## Exercise
Of all the lines below, output only those starting at the one with "have h2 : HasDerivAt" and ending at the one with "exact mul_nonneg hta this", both ends included, exactly as written.

## Supplied material

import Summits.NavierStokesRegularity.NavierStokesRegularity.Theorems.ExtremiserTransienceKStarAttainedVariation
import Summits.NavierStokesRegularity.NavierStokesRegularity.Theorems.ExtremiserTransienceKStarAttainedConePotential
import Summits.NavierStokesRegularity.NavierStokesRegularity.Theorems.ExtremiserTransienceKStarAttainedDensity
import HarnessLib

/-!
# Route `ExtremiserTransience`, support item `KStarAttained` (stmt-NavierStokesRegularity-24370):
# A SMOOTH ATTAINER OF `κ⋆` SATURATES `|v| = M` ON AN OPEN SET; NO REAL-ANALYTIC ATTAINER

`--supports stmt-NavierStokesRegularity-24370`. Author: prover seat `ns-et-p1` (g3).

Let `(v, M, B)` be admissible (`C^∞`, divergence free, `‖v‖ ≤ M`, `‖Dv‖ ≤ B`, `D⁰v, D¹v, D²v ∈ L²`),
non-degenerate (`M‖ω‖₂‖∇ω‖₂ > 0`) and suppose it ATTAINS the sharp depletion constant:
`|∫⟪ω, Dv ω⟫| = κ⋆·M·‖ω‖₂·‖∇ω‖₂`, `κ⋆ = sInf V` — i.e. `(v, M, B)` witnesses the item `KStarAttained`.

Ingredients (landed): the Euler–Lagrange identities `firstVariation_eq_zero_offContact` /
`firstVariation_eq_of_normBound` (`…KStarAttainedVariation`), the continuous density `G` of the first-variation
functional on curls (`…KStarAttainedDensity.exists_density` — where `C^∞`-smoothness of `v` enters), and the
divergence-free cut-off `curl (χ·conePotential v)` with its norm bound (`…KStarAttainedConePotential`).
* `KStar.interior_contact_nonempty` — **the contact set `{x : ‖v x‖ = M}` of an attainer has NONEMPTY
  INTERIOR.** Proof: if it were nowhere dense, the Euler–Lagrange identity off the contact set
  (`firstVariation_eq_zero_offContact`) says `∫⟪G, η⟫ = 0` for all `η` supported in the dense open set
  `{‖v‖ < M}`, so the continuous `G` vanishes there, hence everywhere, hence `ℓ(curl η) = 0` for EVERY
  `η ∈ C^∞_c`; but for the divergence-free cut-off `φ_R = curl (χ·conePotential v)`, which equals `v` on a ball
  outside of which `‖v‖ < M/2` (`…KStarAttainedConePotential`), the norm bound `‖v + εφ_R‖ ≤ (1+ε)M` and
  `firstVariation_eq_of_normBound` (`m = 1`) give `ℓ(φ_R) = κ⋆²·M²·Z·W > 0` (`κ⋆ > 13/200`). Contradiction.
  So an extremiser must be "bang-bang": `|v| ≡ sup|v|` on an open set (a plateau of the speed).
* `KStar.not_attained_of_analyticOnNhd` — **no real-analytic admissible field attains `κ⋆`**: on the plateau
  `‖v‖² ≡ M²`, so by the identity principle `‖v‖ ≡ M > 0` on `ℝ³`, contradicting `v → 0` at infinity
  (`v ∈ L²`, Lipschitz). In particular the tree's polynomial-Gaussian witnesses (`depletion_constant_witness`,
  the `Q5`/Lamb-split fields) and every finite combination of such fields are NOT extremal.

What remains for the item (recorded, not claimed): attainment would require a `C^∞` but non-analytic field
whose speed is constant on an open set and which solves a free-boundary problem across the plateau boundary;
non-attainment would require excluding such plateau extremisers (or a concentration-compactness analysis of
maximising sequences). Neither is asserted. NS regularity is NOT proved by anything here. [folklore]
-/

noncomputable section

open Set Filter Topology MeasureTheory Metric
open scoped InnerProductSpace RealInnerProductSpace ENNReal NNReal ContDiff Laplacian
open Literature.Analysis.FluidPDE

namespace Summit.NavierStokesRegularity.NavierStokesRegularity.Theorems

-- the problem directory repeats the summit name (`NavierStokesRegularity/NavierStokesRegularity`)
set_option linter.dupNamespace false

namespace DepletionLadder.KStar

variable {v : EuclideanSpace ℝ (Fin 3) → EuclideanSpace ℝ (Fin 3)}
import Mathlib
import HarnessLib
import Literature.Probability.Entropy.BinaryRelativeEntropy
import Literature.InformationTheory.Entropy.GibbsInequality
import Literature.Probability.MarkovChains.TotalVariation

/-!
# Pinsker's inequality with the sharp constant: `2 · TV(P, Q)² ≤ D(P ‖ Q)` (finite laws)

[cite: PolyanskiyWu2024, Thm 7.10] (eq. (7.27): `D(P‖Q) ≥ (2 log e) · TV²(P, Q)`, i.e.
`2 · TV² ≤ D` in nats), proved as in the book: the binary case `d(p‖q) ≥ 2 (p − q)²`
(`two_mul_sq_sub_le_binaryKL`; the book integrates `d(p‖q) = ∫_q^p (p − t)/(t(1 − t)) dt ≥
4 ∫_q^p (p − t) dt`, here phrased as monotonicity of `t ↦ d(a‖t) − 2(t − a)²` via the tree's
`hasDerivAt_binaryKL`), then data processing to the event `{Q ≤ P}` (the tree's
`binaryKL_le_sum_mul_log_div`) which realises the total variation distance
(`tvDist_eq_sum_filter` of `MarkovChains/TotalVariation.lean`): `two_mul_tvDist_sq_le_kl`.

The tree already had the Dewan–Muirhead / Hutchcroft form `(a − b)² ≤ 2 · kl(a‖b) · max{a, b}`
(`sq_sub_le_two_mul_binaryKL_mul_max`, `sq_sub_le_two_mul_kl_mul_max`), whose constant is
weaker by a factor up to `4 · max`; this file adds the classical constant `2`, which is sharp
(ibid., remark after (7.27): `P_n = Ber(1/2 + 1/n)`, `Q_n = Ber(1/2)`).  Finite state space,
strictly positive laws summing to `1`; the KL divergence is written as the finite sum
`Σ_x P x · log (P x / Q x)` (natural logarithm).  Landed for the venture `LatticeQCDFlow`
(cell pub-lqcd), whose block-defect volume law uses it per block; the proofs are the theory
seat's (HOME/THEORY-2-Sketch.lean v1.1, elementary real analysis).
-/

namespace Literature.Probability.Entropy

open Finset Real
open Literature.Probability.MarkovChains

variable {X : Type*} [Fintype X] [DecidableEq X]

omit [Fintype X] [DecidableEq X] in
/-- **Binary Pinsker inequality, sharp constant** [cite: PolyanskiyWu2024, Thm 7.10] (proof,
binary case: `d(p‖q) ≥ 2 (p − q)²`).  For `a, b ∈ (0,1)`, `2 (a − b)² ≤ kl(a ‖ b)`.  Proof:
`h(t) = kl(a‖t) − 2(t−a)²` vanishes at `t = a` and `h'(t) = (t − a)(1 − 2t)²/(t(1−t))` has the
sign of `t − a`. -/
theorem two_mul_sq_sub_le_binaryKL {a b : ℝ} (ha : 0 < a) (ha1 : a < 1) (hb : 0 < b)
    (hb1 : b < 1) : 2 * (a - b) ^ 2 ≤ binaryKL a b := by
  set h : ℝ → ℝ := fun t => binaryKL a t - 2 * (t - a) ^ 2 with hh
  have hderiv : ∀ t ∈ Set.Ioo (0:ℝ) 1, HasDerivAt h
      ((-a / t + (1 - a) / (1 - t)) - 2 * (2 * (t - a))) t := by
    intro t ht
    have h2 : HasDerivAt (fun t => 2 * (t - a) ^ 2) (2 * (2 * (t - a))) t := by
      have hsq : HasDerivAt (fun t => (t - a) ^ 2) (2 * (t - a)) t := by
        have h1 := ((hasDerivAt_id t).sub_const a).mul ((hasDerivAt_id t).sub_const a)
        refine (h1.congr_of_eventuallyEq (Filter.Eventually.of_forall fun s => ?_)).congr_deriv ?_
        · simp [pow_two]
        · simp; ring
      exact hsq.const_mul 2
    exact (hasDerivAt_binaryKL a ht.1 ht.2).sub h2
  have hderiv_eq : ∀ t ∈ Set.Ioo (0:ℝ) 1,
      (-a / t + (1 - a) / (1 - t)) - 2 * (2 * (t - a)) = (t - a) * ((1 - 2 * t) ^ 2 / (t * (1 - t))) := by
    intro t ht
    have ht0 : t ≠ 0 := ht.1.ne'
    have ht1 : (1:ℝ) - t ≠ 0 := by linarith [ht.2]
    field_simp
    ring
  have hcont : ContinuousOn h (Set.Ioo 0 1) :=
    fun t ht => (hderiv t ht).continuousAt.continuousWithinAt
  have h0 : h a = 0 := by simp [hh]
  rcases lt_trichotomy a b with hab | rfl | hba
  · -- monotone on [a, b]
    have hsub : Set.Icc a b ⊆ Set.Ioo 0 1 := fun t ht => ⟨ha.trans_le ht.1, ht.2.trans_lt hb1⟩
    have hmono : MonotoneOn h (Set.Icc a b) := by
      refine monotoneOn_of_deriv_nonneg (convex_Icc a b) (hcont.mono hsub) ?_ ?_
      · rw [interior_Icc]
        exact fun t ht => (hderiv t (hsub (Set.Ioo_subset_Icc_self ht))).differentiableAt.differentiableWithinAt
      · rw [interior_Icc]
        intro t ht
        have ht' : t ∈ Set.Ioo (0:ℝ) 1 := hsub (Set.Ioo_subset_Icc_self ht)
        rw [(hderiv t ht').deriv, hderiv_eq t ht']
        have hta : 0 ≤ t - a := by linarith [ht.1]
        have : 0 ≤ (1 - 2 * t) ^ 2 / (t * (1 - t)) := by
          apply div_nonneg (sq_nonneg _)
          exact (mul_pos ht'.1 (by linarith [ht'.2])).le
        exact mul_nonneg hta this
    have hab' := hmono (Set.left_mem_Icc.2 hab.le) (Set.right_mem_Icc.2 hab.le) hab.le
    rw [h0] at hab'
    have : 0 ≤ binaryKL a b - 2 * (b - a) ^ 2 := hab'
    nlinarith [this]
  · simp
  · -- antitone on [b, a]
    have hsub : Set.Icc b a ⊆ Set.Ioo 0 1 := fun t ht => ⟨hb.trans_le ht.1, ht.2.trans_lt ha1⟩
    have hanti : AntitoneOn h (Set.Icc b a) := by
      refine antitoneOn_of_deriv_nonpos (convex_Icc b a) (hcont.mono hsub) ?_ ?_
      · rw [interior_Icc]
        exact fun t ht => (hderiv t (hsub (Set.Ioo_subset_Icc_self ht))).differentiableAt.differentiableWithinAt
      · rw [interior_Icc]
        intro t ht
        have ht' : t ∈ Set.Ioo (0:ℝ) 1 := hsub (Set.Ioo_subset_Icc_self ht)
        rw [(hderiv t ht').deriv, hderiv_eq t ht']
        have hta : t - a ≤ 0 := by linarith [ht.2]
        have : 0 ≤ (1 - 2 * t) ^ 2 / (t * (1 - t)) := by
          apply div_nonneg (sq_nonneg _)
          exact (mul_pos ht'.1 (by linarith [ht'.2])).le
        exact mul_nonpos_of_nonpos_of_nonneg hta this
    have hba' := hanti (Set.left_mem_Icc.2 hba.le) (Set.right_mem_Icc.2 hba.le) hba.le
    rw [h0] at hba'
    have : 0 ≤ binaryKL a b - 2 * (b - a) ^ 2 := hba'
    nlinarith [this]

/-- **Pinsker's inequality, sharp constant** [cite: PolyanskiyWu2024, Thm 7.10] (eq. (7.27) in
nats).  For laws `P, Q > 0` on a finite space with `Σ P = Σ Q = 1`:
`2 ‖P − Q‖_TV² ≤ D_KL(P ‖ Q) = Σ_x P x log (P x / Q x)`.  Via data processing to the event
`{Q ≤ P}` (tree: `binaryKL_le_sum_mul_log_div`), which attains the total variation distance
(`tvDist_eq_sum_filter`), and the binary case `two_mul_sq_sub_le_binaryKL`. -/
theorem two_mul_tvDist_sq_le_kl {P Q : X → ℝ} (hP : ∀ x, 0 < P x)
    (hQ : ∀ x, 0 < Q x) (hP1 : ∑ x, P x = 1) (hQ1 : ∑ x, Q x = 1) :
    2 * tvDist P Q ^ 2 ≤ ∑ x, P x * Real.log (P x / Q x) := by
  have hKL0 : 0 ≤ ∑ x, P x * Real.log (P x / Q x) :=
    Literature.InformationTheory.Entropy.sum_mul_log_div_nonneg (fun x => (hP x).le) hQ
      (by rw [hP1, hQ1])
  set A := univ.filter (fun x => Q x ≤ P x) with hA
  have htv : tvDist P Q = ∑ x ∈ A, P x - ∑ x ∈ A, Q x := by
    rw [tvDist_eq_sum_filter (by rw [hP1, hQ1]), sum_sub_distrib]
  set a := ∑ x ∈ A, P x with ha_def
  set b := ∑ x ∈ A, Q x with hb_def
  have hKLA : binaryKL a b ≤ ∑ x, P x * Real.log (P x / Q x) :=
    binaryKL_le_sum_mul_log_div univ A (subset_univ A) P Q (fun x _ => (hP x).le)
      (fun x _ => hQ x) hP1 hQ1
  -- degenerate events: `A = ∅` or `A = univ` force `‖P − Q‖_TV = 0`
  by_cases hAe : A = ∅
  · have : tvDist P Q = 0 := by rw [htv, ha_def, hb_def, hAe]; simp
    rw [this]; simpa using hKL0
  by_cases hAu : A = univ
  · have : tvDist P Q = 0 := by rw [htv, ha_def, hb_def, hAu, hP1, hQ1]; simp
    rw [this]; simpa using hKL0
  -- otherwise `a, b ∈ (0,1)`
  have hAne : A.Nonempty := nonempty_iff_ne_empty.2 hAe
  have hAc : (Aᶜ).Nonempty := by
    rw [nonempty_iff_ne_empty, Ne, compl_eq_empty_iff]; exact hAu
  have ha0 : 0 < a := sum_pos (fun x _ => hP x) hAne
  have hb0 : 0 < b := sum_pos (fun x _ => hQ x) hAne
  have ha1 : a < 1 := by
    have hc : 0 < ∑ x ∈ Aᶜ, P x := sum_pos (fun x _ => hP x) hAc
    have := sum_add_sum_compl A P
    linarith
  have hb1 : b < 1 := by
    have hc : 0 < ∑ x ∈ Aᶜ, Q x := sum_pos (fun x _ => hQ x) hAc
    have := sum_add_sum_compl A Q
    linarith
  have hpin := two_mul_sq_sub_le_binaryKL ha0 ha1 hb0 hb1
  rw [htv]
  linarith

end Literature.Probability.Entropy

## Exercise solution
    have h2 : HasDerivAt (fun t => 2 * (t - a) ^ 2) (2 * (2 * (t - a))) t := by
      have hsq : HasDerivAt (fun t => (t - a) ^ 2) (2 * (t - a)) t := by
        have h1 := ((hasDerivAt_id t).sub_const a).mul ((hasDerivAt_id t).sub_const a)
        refine (h1.congr_of_eventuallyEq (Filter.Eventually.of_forall fun s => ?_)).congr_deriv ?_
        · simp [pow_two]
        · simp; ring
      exact hsq.const_mul 2
    exact (hasDerivAt_binaryKL a ht.1 ht.2).sub h2
  have hderiv_eq : ∀ t ∈ Set.Ioo (0:ℝ) 1,
      (-a / t + (1 - a) / (1 - t)) - 2 * (2 * (t - a)) = (t - a) * ((1 - 2 * t) ^ 2 / (t * (1 - t))) := by
    intro t ht
    have ht0 : t ≠ 0 := ht.1.ne'
    have ht1 : (1:ℝ) - t ≠ 0 := by linarith [ht.2]
    field_simp
    ring
  have hcont : ContinuousOn h (Set.Ioo 0 1) :=
    fun t ht => (hderiv t ht).continuousAt.continuousWithinAt
  have h0 : h a = 0 := by simp [hh]
  rcases lt_trichotomy a b with hab | rfl | hba
  · -- monotone on [a, b]
    have hsub : Set.Icc a b ⊆ Set.Ioo 0 1 := fun t ht => ⟨ha.trans_le ht.1, ht.2.trans_lt hb1⟩
    have hmono : MonotoneOn h (Set.Icc a b) := by
      refine monotoneOn_of_deriv_nonneg (convex_Icc a b) (hcont.mono hsub) ?_ ?_
      · rw [interior_Icc]
        exact fun t ht => (hderiv t (hsub (Set.Ioo_subset_Icc_self ht))).differentiableAt.differentiableWithinAt
      · rw [interior_Icc]
        intro t ht
        have ht' : t ∈ Set.Ioo (0:ℝ) 1 := hsub (Set.Ioo_subset_Icc_self ht)
        rw [(hderiv t ht').deriv, hderiv_eq t ht']
        have hta : 0 ≤ t - a := by linarith [ht.1]
        have : 0 ≤ (1 - 2 * t) ^ 2 / (t * (1 - t)) := by
          apply div_nonneg (sq_nonneg _)
          exact (mul_pos ht'.1 (by linarith [ht'.2])).le
        exact mul_nonneg hta this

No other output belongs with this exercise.